Task brief ->
From the data, copy out every line in which the word "weakly" appears.

Task material ->
Segment Open
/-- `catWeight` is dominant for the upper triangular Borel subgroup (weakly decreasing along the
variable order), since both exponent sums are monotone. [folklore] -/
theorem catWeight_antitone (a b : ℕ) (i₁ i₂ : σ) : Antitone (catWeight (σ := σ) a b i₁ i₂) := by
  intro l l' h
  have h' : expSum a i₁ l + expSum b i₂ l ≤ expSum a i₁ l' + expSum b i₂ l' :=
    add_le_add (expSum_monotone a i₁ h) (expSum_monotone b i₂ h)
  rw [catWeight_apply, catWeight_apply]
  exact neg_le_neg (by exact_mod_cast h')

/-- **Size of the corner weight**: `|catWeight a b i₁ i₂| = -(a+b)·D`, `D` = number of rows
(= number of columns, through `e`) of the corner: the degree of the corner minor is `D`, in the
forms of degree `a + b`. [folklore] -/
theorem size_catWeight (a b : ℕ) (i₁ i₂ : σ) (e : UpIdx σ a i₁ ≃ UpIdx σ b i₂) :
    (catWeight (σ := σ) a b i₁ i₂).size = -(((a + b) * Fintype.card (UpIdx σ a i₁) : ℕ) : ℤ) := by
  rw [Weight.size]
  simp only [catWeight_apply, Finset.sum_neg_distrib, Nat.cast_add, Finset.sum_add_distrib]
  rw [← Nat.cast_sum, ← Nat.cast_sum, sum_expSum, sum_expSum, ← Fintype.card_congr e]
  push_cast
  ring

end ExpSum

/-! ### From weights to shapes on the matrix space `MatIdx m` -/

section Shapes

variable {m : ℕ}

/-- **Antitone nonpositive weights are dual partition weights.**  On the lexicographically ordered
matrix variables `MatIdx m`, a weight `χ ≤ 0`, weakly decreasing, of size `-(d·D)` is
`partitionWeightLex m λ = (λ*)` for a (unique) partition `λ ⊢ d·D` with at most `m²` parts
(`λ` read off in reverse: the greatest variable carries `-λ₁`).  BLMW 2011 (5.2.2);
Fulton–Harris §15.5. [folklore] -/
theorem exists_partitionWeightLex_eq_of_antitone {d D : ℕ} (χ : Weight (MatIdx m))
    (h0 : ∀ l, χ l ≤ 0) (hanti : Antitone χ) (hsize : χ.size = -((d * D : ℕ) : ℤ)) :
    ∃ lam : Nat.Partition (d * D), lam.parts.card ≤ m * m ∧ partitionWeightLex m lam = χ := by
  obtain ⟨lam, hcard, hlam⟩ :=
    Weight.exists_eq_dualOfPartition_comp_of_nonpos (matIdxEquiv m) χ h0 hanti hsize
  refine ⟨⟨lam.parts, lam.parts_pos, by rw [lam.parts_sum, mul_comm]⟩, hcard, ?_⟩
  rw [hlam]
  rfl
Segment Closed
Segment Open
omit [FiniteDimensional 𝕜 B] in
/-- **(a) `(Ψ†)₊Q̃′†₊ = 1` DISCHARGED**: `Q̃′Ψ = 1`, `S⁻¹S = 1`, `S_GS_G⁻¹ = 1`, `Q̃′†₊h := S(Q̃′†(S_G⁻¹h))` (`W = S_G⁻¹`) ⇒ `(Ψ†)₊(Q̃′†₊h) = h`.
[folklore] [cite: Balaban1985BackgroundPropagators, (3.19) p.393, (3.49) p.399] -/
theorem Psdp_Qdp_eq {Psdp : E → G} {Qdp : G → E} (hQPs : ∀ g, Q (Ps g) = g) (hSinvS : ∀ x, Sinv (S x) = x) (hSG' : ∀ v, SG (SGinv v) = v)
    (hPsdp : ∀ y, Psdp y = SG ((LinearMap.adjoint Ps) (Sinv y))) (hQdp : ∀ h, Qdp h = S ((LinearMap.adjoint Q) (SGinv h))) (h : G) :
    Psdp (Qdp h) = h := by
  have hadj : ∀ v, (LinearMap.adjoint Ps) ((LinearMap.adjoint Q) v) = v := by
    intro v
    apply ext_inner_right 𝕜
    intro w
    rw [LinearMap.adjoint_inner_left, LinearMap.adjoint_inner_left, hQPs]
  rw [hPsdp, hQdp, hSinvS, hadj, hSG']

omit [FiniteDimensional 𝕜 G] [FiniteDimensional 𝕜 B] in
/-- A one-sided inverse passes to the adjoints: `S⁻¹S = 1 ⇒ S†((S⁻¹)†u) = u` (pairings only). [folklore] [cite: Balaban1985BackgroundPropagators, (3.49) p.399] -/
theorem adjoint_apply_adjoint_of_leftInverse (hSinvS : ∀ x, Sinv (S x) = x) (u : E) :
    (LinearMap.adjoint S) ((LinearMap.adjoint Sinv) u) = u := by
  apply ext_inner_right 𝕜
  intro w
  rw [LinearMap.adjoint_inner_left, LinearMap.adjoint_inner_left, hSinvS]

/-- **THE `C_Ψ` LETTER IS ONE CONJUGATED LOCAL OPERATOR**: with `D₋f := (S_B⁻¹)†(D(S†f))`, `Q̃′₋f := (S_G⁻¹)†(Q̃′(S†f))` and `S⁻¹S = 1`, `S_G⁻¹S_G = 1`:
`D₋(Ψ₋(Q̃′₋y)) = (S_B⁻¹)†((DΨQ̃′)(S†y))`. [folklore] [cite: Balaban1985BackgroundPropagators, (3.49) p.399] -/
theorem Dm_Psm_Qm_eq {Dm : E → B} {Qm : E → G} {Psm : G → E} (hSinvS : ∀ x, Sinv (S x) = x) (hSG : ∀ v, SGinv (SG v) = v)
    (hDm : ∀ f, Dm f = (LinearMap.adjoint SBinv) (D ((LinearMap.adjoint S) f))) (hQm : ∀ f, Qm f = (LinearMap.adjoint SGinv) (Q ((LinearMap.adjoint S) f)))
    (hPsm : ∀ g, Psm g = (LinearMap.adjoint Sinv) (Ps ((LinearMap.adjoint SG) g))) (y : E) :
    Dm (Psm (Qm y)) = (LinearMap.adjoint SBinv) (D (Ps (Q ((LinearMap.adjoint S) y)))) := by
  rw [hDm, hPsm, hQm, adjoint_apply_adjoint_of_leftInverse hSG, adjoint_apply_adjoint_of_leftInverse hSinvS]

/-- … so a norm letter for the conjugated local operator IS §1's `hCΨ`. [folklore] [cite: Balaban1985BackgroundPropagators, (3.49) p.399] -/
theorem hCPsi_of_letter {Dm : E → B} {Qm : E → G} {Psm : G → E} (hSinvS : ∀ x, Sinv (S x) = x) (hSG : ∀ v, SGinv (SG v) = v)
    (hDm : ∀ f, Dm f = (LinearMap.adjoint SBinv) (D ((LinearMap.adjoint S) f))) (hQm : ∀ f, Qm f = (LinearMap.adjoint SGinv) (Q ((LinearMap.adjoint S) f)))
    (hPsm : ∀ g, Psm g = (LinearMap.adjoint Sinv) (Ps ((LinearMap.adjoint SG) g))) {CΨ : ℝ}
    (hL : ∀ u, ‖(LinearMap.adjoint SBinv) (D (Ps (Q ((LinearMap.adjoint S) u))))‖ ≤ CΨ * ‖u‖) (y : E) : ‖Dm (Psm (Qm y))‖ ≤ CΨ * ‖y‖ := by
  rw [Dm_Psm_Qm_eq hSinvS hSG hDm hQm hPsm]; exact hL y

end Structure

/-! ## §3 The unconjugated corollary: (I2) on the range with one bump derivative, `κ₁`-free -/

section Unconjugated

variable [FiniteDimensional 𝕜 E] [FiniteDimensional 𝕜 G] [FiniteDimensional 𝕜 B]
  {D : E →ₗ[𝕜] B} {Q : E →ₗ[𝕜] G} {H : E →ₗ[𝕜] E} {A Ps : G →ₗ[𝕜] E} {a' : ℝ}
Segment Closed
Worked solution ->
/-- `catWeight` is dominant for the upper triangular Borel subgroup (weakly decreasing along the
matrix variables `MatIdx m`, a weight `χ ≤ 0`, weakly decreasing, of size `-(d·D)` is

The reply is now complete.